#### EXERCISE REQUIREMENTS:
Which lines run from the one containing "Aφ * ((Fintype.card" to the end of the listing? Copy them out exactly, leaving out the rest.

=== Begin Enclosure ===

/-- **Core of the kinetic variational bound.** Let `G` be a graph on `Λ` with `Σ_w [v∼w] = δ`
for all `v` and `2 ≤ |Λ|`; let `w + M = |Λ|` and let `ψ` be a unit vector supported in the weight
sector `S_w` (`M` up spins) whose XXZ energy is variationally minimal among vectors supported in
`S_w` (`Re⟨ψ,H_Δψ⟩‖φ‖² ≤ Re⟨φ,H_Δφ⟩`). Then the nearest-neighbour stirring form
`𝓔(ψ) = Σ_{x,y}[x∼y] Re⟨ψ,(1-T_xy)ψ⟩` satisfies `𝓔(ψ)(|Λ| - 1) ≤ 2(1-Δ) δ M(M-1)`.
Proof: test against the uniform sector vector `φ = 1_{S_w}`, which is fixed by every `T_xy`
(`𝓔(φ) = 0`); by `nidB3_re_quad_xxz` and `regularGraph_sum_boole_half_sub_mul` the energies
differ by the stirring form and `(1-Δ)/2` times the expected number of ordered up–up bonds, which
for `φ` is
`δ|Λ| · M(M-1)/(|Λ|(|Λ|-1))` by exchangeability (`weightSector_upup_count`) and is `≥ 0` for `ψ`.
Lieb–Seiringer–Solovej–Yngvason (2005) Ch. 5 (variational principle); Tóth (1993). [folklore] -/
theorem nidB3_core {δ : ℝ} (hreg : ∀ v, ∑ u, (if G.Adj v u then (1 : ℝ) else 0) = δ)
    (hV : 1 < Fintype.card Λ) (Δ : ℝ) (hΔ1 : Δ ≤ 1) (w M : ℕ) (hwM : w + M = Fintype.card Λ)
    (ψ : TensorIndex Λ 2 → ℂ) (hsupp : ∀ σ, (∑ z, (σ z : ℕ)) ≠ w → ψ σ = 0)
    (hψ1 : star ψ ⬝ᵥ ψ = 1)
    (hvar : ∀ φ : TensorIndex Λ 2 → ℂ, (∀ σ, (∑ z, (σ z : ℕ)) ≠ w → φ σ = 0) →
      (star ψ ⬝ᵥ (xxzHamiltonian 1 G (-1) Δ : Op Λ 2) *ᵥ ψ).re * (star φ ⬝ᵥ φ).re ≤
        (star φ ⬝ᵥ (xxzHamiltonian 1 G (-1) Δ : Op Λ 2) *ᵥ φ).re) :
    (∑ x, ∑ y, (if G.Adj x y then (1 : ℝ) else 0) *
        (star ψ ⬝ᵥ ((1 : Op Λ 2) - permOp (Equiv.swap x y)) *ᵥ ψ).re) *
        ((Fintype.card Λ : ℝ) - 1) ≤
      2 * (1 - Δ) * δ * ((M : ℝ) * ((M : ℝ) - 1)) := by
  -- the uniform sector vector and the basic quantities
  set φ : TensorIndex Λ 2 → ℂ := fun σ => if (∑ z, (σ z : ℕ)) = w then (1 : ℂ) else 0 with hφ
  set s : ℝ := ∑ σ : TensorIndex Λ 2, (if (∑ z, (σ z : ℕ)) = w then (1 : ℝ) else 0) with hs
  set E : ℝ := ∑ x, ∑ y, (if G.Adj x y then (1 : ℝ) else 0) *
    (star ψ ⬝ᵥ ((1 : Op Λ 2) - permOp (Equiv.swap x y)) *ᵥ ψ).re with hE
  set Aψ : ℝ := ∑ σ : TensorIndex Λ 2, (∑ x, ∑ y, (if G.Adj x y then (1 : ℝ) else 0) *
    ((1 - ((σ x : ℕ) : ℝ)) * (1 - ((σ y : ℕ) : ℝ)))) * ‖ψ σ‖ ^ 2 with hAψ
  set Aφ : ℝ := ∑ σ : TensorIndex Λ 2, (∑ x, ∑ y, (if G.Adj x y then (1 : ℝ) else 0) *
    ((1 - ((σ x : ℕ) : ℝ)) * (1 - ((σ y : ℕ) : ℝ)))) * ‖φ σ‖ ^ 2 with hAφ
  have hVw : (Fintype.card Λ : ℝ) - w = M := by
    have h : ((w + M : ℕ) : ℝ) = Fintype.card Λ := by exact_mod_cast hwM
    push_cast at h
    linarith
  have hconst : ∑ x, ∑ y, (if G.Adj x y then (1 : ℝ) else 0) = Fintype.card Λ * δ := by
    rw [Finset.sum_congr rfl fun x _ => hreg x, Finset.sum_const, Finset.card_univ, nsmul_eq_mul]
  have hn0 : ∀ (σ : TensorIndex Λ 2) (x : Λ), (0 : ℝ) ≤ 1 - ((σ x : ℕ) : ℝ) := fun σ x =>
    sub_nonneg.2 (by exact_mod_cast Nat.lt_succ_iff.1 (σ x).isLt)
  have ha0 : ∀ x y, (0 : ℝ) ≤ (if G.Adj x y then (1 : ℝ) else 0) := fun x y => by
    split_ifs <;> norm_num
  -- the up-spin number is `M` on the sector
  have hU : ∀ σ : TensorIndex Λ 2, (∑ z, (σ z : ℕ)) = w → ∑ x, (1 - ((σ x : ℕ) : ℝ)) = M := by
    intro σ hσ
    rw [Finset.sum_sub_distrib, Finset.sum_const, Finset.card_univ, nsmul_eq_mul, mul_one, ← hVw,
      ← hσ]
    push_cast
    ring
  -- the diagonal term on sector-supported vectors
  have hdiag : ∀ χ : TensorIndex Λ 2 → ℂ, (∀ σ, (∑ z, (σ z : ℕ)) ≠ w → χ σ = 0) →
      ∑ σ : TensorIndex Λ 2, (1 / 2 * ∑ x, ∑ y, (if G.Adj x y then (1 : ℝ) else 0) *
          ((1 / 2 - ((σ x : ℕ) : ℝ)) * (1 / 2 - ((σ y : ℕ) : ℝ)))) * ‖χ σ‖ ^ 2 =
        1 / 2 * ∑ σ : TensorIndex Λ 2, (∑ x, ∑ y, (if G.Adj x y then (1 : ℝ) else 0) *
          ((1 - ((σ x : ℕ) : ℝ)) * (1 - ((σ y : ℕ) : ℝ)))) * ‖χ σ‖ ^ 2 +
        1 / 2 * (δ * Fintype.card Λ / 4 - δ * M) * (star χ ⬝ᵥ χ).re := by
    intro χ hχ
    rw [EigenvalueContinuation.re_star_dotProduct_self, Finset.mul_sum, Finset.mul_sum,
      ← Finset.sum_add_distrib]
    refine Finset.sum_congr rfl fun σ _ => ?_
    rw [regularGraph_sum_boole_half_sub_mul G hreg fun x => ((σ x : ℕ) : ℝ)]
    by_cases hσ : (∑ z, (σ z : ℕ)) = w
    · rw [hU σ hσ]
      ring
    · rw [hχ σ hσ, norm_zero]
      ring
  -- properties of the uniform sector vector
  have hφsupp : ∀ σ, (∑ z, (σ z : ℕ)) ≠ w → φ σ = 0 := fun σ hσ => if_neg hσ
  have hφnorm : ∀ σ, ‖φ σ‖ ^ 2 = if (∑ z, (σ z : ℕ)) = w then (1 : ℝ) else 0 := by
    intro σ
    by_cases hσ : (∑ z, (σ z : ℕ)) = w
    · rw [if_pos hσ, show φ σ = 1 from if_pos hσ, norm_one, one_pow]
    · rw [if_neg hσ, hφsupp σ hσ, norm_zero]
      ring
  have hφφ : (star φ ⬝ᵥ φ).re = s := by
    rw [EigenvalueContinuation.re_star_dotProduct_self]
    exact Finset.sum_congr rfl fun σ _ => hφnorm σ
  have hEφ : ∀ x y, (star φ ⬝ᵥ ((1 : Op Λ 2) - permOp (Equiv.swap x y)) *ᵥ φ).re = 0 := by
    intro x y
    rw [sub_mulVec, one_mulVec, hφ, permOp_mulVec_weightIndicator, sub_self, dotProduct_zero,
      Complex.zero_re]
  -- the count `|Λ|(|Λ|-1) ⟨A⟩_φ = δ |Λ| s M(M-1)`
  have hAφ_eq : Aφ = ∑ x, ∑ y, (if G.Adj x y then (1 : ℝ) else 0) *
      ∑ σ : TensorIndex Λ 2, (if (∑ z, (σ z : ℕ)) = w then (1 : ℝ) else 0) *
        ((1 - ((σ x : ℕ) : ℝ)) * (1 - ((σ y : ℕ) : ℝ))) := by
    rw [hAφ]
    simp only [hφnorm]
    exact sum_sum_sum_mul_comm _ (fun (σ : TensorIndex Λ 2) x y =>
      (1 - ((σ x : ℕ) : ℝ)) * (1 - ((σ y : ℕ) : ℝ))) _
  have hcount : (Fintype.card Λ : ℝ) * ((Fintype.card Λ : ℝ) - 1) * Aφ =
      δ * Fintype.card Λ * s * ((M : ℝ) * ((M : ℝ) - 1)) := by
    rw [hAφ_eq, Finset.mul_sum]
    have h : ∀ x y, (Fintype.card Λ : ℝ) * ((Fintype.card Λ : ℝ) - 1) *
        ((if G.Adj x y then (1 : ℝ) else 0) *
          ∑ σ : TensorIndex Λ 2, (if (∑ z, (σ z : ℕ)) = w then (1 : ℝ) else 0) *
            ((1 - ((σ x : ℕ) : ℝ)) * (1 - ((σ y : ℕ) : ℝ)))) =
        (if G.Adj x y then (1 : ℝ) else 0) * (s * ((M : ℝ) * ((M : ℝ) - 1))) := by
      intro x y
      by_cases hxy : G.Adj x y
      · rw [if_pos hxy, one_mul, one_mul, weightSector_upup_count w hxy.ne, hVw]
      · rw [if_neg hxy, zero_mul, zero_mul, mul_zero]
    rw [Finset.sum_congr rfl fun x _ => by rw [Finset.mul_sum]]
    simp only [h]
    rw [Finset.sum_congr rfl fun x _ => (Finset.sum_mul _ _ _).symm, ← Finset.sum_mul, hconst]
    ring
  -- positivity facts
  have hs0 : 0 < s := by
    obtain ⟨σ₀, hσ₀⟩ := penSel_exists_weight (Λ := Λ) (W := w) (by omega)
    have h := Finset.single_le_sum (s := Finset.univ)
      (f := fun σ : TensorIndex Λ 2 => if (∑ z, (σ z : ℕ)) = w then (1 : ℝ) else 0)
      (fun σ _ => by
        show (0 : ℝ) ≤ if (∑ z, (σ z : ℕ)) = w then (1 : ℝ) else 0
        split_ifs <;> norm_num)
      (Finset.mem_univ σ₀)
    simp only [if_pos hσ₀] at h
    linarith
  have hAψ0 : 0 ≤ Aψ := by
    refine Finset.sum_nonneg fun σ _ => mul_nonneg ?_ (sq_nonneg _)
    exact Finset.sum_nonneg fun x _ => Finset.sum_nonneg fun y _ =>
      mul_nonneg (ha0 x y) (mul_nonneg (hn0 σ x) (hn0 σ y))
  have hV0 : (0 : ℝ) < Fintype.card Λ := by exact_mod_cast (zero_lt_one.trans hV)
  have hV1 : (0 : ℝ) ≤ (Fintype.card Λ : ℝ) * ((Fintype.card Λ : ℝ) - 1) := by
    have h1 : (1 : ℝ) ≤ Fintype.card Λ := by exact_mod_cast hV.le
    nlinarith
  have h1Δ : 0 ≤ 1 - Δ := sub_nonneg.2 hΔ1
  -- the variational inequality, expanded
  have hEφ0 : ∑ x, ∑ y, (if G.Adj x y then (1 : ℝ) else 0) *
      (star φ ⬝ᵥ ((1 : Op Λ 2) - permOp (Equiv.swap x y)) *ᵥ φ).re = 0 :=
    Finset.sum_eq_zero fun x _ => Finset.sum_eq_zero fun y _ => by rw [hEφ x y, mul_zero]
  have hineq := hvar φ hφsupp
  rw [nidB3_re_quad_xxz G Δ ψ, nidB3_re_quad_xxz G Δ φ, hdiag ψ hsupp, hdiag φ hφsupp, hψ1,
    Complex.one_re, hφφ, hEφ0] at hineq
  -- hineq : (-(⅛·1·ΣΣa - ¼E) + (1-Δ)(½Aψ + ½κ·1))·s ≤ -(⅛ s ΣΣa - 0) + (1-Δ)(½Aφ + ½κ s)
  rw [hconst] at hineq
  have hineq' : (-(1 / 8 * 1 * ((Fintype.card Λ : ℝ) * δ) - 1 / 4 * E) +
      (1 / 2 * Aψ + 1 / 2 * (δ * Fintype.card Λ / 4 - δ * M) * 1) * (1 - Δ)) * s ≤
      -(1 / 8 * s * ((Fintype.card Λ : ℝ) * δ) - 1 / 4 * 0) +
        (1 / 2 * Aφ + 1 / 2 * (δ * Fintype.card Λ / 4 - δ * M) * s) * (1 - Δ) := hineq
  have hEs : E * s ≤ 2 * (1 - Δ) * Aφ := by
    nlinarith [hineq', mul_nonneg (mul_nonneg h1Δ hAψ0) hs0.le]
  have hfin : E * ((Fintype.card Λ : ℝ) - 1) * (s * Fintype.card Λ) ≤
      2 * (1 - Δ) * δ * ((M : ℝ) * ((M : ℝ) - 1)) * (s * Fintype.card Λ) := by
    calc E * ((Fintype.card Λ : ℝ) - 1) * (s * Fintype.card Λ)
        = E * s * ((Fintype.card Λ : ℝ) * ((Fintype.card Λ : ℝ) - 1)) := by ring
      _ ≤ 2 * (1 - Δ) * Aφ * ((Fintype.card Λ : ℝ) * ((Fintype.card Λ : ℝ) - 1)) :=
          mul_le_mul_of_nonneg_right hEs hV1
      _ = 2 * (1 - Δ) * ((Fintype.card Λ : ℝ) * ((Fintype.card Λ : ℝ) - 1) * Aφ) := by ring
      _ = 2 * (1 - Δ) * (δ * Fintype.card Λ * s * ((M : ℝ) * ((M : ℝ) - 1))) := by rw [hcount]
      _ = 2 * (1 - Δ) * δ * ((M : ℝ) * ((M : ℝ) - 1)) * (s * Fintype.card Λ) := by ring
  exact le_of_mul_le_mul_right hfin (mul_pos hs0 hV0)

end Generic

=== End Enclosure ===

#### ANSWER BELOW:
      _ ≤ 2 * (1 - Δ) * Aφ * ((Fintype.card Λ : ℝ) * ((Fintype.card Λ : ℝ) - 1)) :=
          mul_le_mul_of_nonneg_right hEs hV1
      _ = 2 * (1 - Δ) * ((Fintype.card Λ : ℝ) * ((Fintype.card Λ : ℝ) - 1) * Aφ) := by ring
      _ = 2 * (1 - Δ) * (δ * Fintype.card Λ * s * ((M : ℝ) * ((M : ℝ) - 1))) := by rw [hcount]
      _ = 2 * (1 - Δ) * δ * ((M : ℝ) * ((M : ℝ) - 1)) * (s * Fintype.card Λ) := by ring
  exact le_of_mul_le_mul_right hfin (mul_pos hs0 hV0)

end Generic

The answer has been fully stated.